**Exercise instructions:**
In the listing, find every line that has the string "show" and copy it.

**Given data:**
import Mathlib
import Summits.KontsevichZagierPeriods.Zeta5Search.TypeSpaceAggregate
import Summits.KontsevichZagierPeriods.Zeta5Search.SecondOrderCollinearityProof
import HarnessLib

/-!
# ζ(5) search — the TYPE-SPACE LAW, zero regime (`ResidueLaw.TypeSpaceLawZero`), conditional on the rational residue sums

Cell `pub-zeta5` (HONEST FRAMING: systematic search; no irrationality claim unless certified), typer seat generation 11.
REPORT-gen2-g11 §4, THEOREM W (Z): `typeSpaceLawZero_of_residues` proves the conclusion `v_p(Cas_j(b)) ≥ 6 − 2M` of the tree statement
`ResidueLaw.TypeSpaceLawZero` from its class hypotheses (pole classes `E ≥ −M`, `M ≥ 6` even; pole classes of exponent `−M`
non-self-conjugate with palindromic type list; the doubled orbit points of the live classes AFFINELY collinear mod `p`) and, in place of
the degree condition DEG, the two RATIONAL RESIDUE CONGRUENCES `Res₀(b) ≡ 0`, `Res₀(b + e_j) ≡ 0 (mod p)`,
`Res₀(c) := Σ_{pole, E = −M} ĝ_xφ_x + Σ_{pole, E = −M+1} ĝ_x` (the rational lift of the `h = 1` residue sum of `ResidueLaw.ResidueIdentityB`;
DEG for `b` gives DEG-with-`−2` for `b + e_j` since `Σ_x E_x` rises by at most `2`).  What remains for `TypeSpaceLawZero` BY NAME is therefore
`ResidueIdentityB` (finite-field residue theorem, gen-2 g11 §2) plus the reduction bridge `ĝ_x mod p = gBar`, `ĝ_xφ_x mod p = gBar·phiBar`.
Proof: `aggregate₃` for `b` and `b + e_j` (`G1_shift`, `G3_shift`), `point_transfer` (the points of `b + e_j` are points of `b`), the residue
congruences make both aggregates AFFINE combinations `Σ k_z (P_z − P_{x₀})`, whose determinant expands into the affine cross products
`affDet x₀ z w ≡ 0`; then `det_small₂`.  `p`-adic valuations of rational numbers; nothing here bears on irrationality.
-/

noncomputable section

open Finset

namespace Summit.KontsevichZagierPeriods.Zeta5Search.SecondOrder

open Summit.KontsevichZagierPeriods.Zeta5Search.DualSeries (InBox)
open Summit.KontsevichZagierPeriods.Zeta5Search.WedgeDictionary (coeffW coeffV)
open Summit.KontsevichZagierPeriods.Zeta5Search.CasoratianValuation (InPolytope shift casoratian)
open Summit.KontsevichZagierPeriods.Zeta5Search.ClusterValuation
open Summit.KontsevichZagierPeriods.Zeta5Search.PadicSeries
open Summit.KontsevichZagierPeriods.Zeta5Search.BigPrime (shift_zero)
open Summit.KontsevichZagierPeriods.Zeta5Search.ResidueLaw (pointW pointV liveClasses affDet)

variable {p : ℕ} [hp : Fact p.Prime]

/-! ## §1 Integrality of the orbit points -/

/-- `‖τ_W‖ ≤ 1`, `‖τ_V‖ ≤ 1`. -/
theorem padicNorm_tau_le_one (b : ℕ → ℤ) (h0 : 0 ≤ b 0) (hn : (b 0).toNat < p ^ 2) (hp2 : p ≠ 2) (x : ℕ) :
    padicNorm p (tauW b p x) ≤ 1 ∧ padicNorm p (tauV b p x) ≤ 1 := by
  have h2 : padicNorm p (2 : ℚ) = 1 := padicNorm_two hp2
  have hL : padicNorm p ((topLevel b p x : ℕ) : ℚ) ≤ 1 := by simpa using padicNorm.of_nat (p := p) (topLevel b p x)
  have key : ∀ {u v : ℚ}, padicNorm p u ≤ 1 → padicNorm p v ≤ 1 →
      padicNorm p (2 * u - (topLevel b p x : ℚ) * v) ≤ 1 := fun hu hv => by
    refine (padicNorm.sub (p := p)).trans (max_le ?_ ?_)
    · rw [padicNorm.mul, h2, one_mul]; exact hu
    · rw [padicNorm.mul]
      calc _ ≤ (1 : ℚ) * 1 := mul_le_mul hL hv (padicNorm.nonneg _) zero_le_one
        _ = 1 := one_mul _
  unfold tauW tauV
  exact ⟨key (padicNorm_wHat2_le_one b h0 hn hp2 x) (LevelClass.padicNorm_wHat_le_one b h0 hn hp2 x),
    key (padicNorm_vHat2_le_one b h0 hn hp2 x) (LevelClass.padicNorm_vHat_le_one b h0 hn hp2)⟩

/-- `‖P_W‖ ≤ 1`, `‖P_V‖ ≤ 1` for the doubled orbit points. -/
theorem padicNorm_point_le_one (b : ℕ → ℤ) (h0 : 0 ≤ b 0) (hn : (b 0).toNat < p ^ 2) (hp2 : p ≠ 2) (M x : ℕ) :
    padicNorm p (pointW b p M x) ≤ 1 ∧ padicNorm p (pointV b p M x) ≤ 1 := by
  have h2 : padicNorm p (2 : ℚ) = 1 := padicNorm_two hp2
  have h4 : padicNorm p (4 : ℚ) = 1 := by rw [show (4 : ℚ) = 2 * 2 by norm_num, padicNorm.mul, h2, one_mul]
  have hw : ∀ z, padicNorm p (wHat b p z) ≤ 1 := fun z => LevelClass.padicNorm_wHat_le_one b h0 hn hp2 z
  have hv : ∀ z, padicNorm p (vHat b p z) ≤ 1 := fun z => LevelClass.padicNorm_vHat_le_one b h0 hn hp2
  have hτ : ∀ z, padicNorm p (tauW b p z) ≤ 1 ∧ padicNorm p (tauV b p z) ≤ 1 := fun z => padicNorm_tau_le_one b h0 hn hp2 z
  constructor
  · unfold pointW
    by_cases hE : classExp b p x = -(M : ℤ)
    · rw [if_pos hE]
      exact (padicNorm.nonarchimedean (p := p)).trans (max_le (hτ x).1 (hτ (conjClass b p x)).1)
    · rw [if_neg hE]
      by_cases hc : CentreIn b p x
      · rw [if_pos hc, padicNorm.mul, h4, one_mul]; exact hw x
      · rw [if_neg hc, padicNorm.mul, h2, one_mul]
        unfold orbitW; rw [if_neg hc]
        exact (padicNorm.nonarchimedean (p := p)).trans (max_le (hw _) (hw _))
  · unfold pointV
    by_cases hE : classExp b p x = -(M : ℤ)
    · rw [if_pos hE]
      exact (padicNorm.nonarchimedean (p := p)).trans (max_le (hτ x).2 (hτ (conjClass b p x)).2)
    · rw [if_neg hE]
      by_cases hc : CentreIn b p x
      · rw [if_pos hc, padicNorm.mul, h4, one_mul]; exact hv x
      · rw [if_neg hc, padicNorm.mul, h2, one_mul]
        unfold orbitV; rw [if_neg hc]
        exact (padicNorm.nonarchimedean (p := p)).trans (max_le (hv _) (hv _))

/-! ## §2 The type-space law, zero regime, from the residue congruences -/

/-- **TYPE-SPACE LAW, ZERO REGIME, conditional form.**  The class hypotheses of `ResidueLaw.TypeSpaceLawZero` together with the two rational
residue congruences `‖Res₀(b)‖ ≤ p⁻¹`, `‖Res₀(b + e_j)‖ ≤ p⁻¹` give `v_p(Cas_j(b)) ≥ 6 − 2M`. -/
theorem typeSpaceLawZero_of_residues (b : ℕ → ℤ) (p j M : ℕ) (hb : InPolytope b) (hb' : InPolytope (shift b j))
    (hj1 : 1 ≤ j) (hj7 : j ≤ 7) (hprime : p.Prime) (hp5 : 5 ≤ p) (hpb : (p : ℤ) ≤ b 0) (hwin : (b 0 + 2 : ℤ) < (p : ℤ) ^ 2)
    (hM : 6 ≤ M) (hMe : Even M)
    (G1 : ∀ x, x < p → 1 ≤ classPoleCount b p x → -(M : ℤ) ≤ classExp b p x)
    (G3 : ∀ x, x < p → 1 ≤ classPoleCount b p x → classExp b p x = -(M : ℤ) →
      ¬ CentreIn b p x ∧ (classTypeList b p x).reverse = classTypeList b p x)
    (HA : ∀ x ∈ liveClasses b p M, ∀ y ∈ liveClasses b p M, ∀ z ∈ liveClasses b p M,
      affDet b p M x y z = 0 ∨ 1 ≤ padicValRat p (affDet b p M x y z))
    (hres : padicNorm p
      ((∑ z ∈ (range p).filter (fun x => 1 ≤ classPoleCount b p x ∧ classExp b p x = -(M : ℤ)), gHat b p z * phiHat b p z)
        + ∑ z ∈ (range p).filter (fun x => 1 ≤ classPoleCount b p x ∧ classExp b p x = -(M : ℤ) + 1), gHat b p z)
      ≤ (p : ℚ) ^ (-(1 : ℤ)))
    (hres' : padicNorm p
      ((∑ z ∈ (range p).filter (fun x => 1 ≤ classPoleCount (shift b j) p x ∧ classExp (shift b j) p x = -(M : ℤ)),
          gHat (shift b j) p z * phiHat (shift b j) p z)
        + ∑ z ∈ (range p).filter (fun x => 1 ≤ classPoleCount (shift b j) p x ∧ classExp (shift b j) p x = -(M : ℤ) + 1),
          gHat (shift b j) p z)
      ≤ (p : ℚ) ^ (-(1 : ℤ)))
    (hcas : casoratian b j ≠ 0) : (6 : ℤ) - 2 * M ≤ padicValRat p (casoratian b j) := by
  haveI : Fact p.Prime := ⟨hprime⟩
  have hp0 : (p : ℚ) ≠ 0 := Nat.cast_ne_zero.2 hprime.ne_zero
  have hpneg : (-(p : ℚ)) ≠ 0 := neg_ne_zero.2 hp0
  have hp2 : p ≠ 2 := by omega
  have h0 : 0 ≤ b 0 := hb.1.1
  obtain ⟨-, -, -, hn⟩ := thmA_data b hb hwin
  have h4n : padicNorm p (4 : ℚ) = 1 := by
    rw [show (4 : ℚ) = 2 * 2 by norm_num, padicNorm.mul, padicNorm_two hp2, one_mul]
  -- the aggregates for `b` and `b + e_j`
  obtain ⟨X, Y, k, hX1, hY1, hW, hV, hk1, hkL, hksum, hXa, hYa⟩ := aggregate₃ b hb hp5 hpb hwin hM hMe G1 G3
  have hpb' : (p : ℤ) ≤ shift b j 0 := by rw [shift_zero b hj1]; exact hpb
  have hwin' : (shift b j 0 + 2 : ℤ) < (p : ℤ) ^ 2 := by rw [shift_zero b hj1]; exact hwin
  obtain ⟨X', Y', k', hX1', hY1', hW', hV', hk1', hkL', hksum', hXa', hYa'⟩ := aggregate₃ (shift b j) hb' hp5 hpb' hwin' hM hMe
    (G1_shift b hb hj1 G1) (G3_shift b hb hb' hj1 hj7 hpb G1 G3)
  -- the points of `b + e_j` are points of `b`
  have hPt : ∀ z, k' z ≠ 0 → z ∈ liveClasses b p M ∧ pointW (shift b j) p M z = pointW b p M z ∧
      pointV (shift b j) p M z = pointV b p M z := fun z hz =>
    point_transfer b hb hb' hj1 hj7 hpb hM hMe G1 G3 (hkL' z hz)
  -- a base point
  obtain ⟨x₀, hx₀⟩ : ∃ x₀, ∀ z ∈ liveClasses b p M, x₀ ∈ liveClasses b p M := by
    by_cases h : (liveClasses b p M).Nonempty
    · obtain ⟨x, hx⟩ := h; exact ⟨x, fun _ _ => hx⟩
    · exact ⟨0, fun z hz => absurd ⟨z, hz⟩ h⟩
  have hP0 := padicNorm_point_le_one b h0 hn hp2 M x₀
  -- the weight sums are `O(p)`
  have hsum : padicNorm p (∑ z ∈ range p, k z) ≤ (p : ℚ) ^ (-(1 : ℤ)) := by
    have e : ∑ z ∈ range p, k z = (4 * ∑ z ∈ range p, k z) / 4 := by ring
    rw [e, padicNorm.div, h4n, div_one, hksum]; exact hres
  have hsum' : padicNorm p (∑ z ∈ range p, k' z) ≤ (p : ℚ) ^ (-(1 : ℤ)) := by
    have e : ∑ z ∈ range p, k' z = (4 * ∑ z ∈ range p, k' z) / 4 := by ring
    rw [e, padicNorm.div, h4n, div_one, hksum']; exact hres'
  -- the affine aggregates
  set u₁ := ∑ z ∈ range p, k z * (pointW b p M z - pointW b p M x₀) with hu₁
  set u₂ := ∑ z ∈ range p, k z * (pointV b p M z - pointV b p M x₀) with hu₂
  set u₁' := ∑ z ∈ range p, k' z * (pointW (shift b j) p M z - pointW b p M x₀) with hu₁'
  set u₂' := ∑ z ∈ range p, k' z * (pointV (shift b j) p M z - pointV b p M x₀) with hu₂'
  have haff : ∀ {Z : ℚ} {c f : ℕ → ℚ} {P : ℚ}, padicNorm p (Z - ∑ z ∈ range p, c z * f z) ≤ (p : ℚ) ^ (-(1 : ℤ)) →
      padicNorm p (∑ z ∈ range p, c z) ≤ (p : ℚ) ^ (-(1 : ℤ)) → padicNorm p P ≤ 1 →
      padicNorm p (Z - ∑ z ∈ range p, c z * (f z - P)) ≤ (p : ℚ) ^ (-(1 : ℤ)) := by
    intro Z c f P hZ hc hP
    have e1 : ∑ z ∈ range p, c z * (f z - P) = (∑ z ∈ range p, c z * f z) - (∑ z ∈ range p, c z) * P := by
      rw [sum_mul, ← sum_sub_distrib]
      exact sum_congr rfl fun z _ => by ring
    have e : Z - ∑ z ∈ range p, c z * (f z - P) = (Z - ∑ z ∈ range p, c z * f z) + (∑ z ∈ range p, c z) * P := by
      rw [e1]; ring
    rw [e]
    refine (padicNorm.nonarchimedean (p := p)).trans (max_le hZ ?_)
    rw [padicNorm.mul]
    calc _ ≤ (p : ℚ) ^ (-(1 : ℤ)) * 1 := mul_le_mul hc hP (padicNorm.nonneg _) (zpow_p_nonneg _)
      _ = _ := mul_one _
  have hXu : padicNorm p (X - u₁) ≤ (p : ℚ) ^ (-(1 : ℤ)) := haff hXa hsum hP0.1
  have hYu : padicNorm p (Y - u₂) ≤ (p : ℚ) ^ (-(1 : ℤ)) := haff hYa hsum hP0.2
  have hXu' : padicNorm p (X' - u₁') ≤ (p : ℚ) ^ (-(1 : ℤ)) := haff hXa' hsum' hP0.1
  have hYu' : padicNorm p (Y' - u₂') ≤ (p : ℚ) ^ (-(1 : ℤ)) := haff hYa' hsum' hP0.2
  -- ### the affine direction determinant is `O(p)`
  have hdir : padicNorm p (u₁' * u₂ - u₁ * u₂') ≤ (p : ℚ) ^ (-(1 : ℤ)) := by
    rw [hu₁, hu₂, hu₁', hu₂', mul_comm (∑ z ∈ range p, k z * (pointW b p M z - pointW b p M x₀)), sum_mul_sum, sum_mul_sum,
      ← sum_sub_distrib]
    refine padicNorm.sum_le' (fun z hz => ?_) (zpow_p_nonneg _)
    rw [← sum_sub_distrib]
    refine padicNorm.sum_le' (fun w hw => ?_) (zpow_p_nonneg _)
    have e : k' z * (pointW (shift b j) p M z - pointW b p M x₀) * (k w * (pointV b p M w - pointV b p M x₀))
        - k' z * (pointV (shift b j) p M z - pointV b p M x₀) * (k w * (pointW b p M w - pointW b p M x₀)) =
        k' z * k w * ((pointW (shift b j) p M z - pointW b p M x₀) * (pointV b p M w - pointV b p M x₀)
          - (pointV (shift b j) p M z - pointV b p M x₀) * (pointW b p M w - pointW b p M x₀)) := by ring
    rw [e]
    refine padicNorm_coeff_mul_le (hk1' z) (hk1 w) fun hα hβ => ?_
    obtain ⟨hzL, hPW, hPV⟩ := hPt z hα
    have hwL := hkL w hβ
    rw [hPW, hPV]
    exact padicNorm_le_of_zero_or_val (HA x₀ (hx₀ z hzL) z hzL w hwL)
  -- ### the minor
  set w := coeffW b / (-(p : ℚ)) ^ (-(M : ℤ) + 3)
  set v := coeffV b / (-(p : ℚ)) ^ (-(M : ℤ))
  set w' := coeffW (shift b j) / (-(p : ℚ)) ^ (-(M : ℤ) + 3)
  set v' := coeffV (shift b j) / (-(p : ℚ)) ^ (-(M : ℤ))
  have hdet := det_small₂ hW hV hW' hV' hX1 hY1 hX1' hY1' hXu hYu hXu' hYu' hdir
  have hcasE : casoratian b j = (-(p : ℚ)) ^ (-(M : ℤ) + 3) * (-(p : ℚ)) ^ (-(M : ℤ)) * (w' * v - w * v') := by
    have e1 : coeffW b = w * (-(p : ℚ)) ^ (-(M : ℤ) + 3) := by
      simp only [w]; rw [div_mul_cancel₀ _ (zpow_ne_zero _ hpneg)]
    have e2 : coeffV b = v * (-(p : ℚ)) ^ (-(M : ℤ)) := by
      simp only [v]; rw [div_mul_cancel₀ _ (zpow_ne_zero _ hpneg)]
    have e3 : coeffW (shift b j) = w' * (-(p : ℚ)) ^ (-(M : ℤ) + 3) := by
      simp only [w']; rw [div_mul_cancel₀ _ (zpow_ne_zero _ hpneg)]
    have e4 : coeffV (shift b j) = v' * (-(p : ℚ)) ^ (-(M : ℤ)) := by
      simp only [v']; rw [div_mul_cancel₀ _ (zpow_ne_zero _ hpneg)]
    unfold casoratian
    rw [e1, e2, e3, e4]; ring
  apply val_ge_of_padicNorm_le hcas
  rw [hcasE, padicNorm.mul, padicNorm.mul, LevelClass.padicNorm_neg_p_zpow, LevelClass.padicNorm_neg_p_zpow]
  calc (p : ℚ) ^ (-(-(M : ℤ) + 3)) * (p : ℚ) ^ (-(-(M : ℤ))) * padicNorm p (w' * v - w * v')
      ≤ (p : ℚ) ^ (-(-(M : ℤ) + 3)) * (p : ℚ) ^ (-(-(M : ℤ))) * (p : ℚ) ^ (-(3 : ℤ)) :=
        mul_le_mul_of_nonneg_left hdet (mul_nonneg (zpow_p_nonneg _) (zpow_p_nonneg _))
    _ = (p : ℚ) ^ (-((6 : ℤ) - 2 * M)) := by
        rw [← zpow_add₀ hp0, ← zpow_add₀ hp0]; congr 1; ring

end Summit.KontsevichZagierPeriods.Zeta5Search.SecondOrder

end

**Response:**
  have h4 : padicNorm p (4 : ℚ) = 1 := by rw [show (4 : ℚ) = 2 * 2 by norm_num, padicNorm.mul, h2, one_mul]
    rw [show (4 : ℚ) = 2 * 2 by norm_num, padicNorm.mul, padicNorm_two hp2, one_mul]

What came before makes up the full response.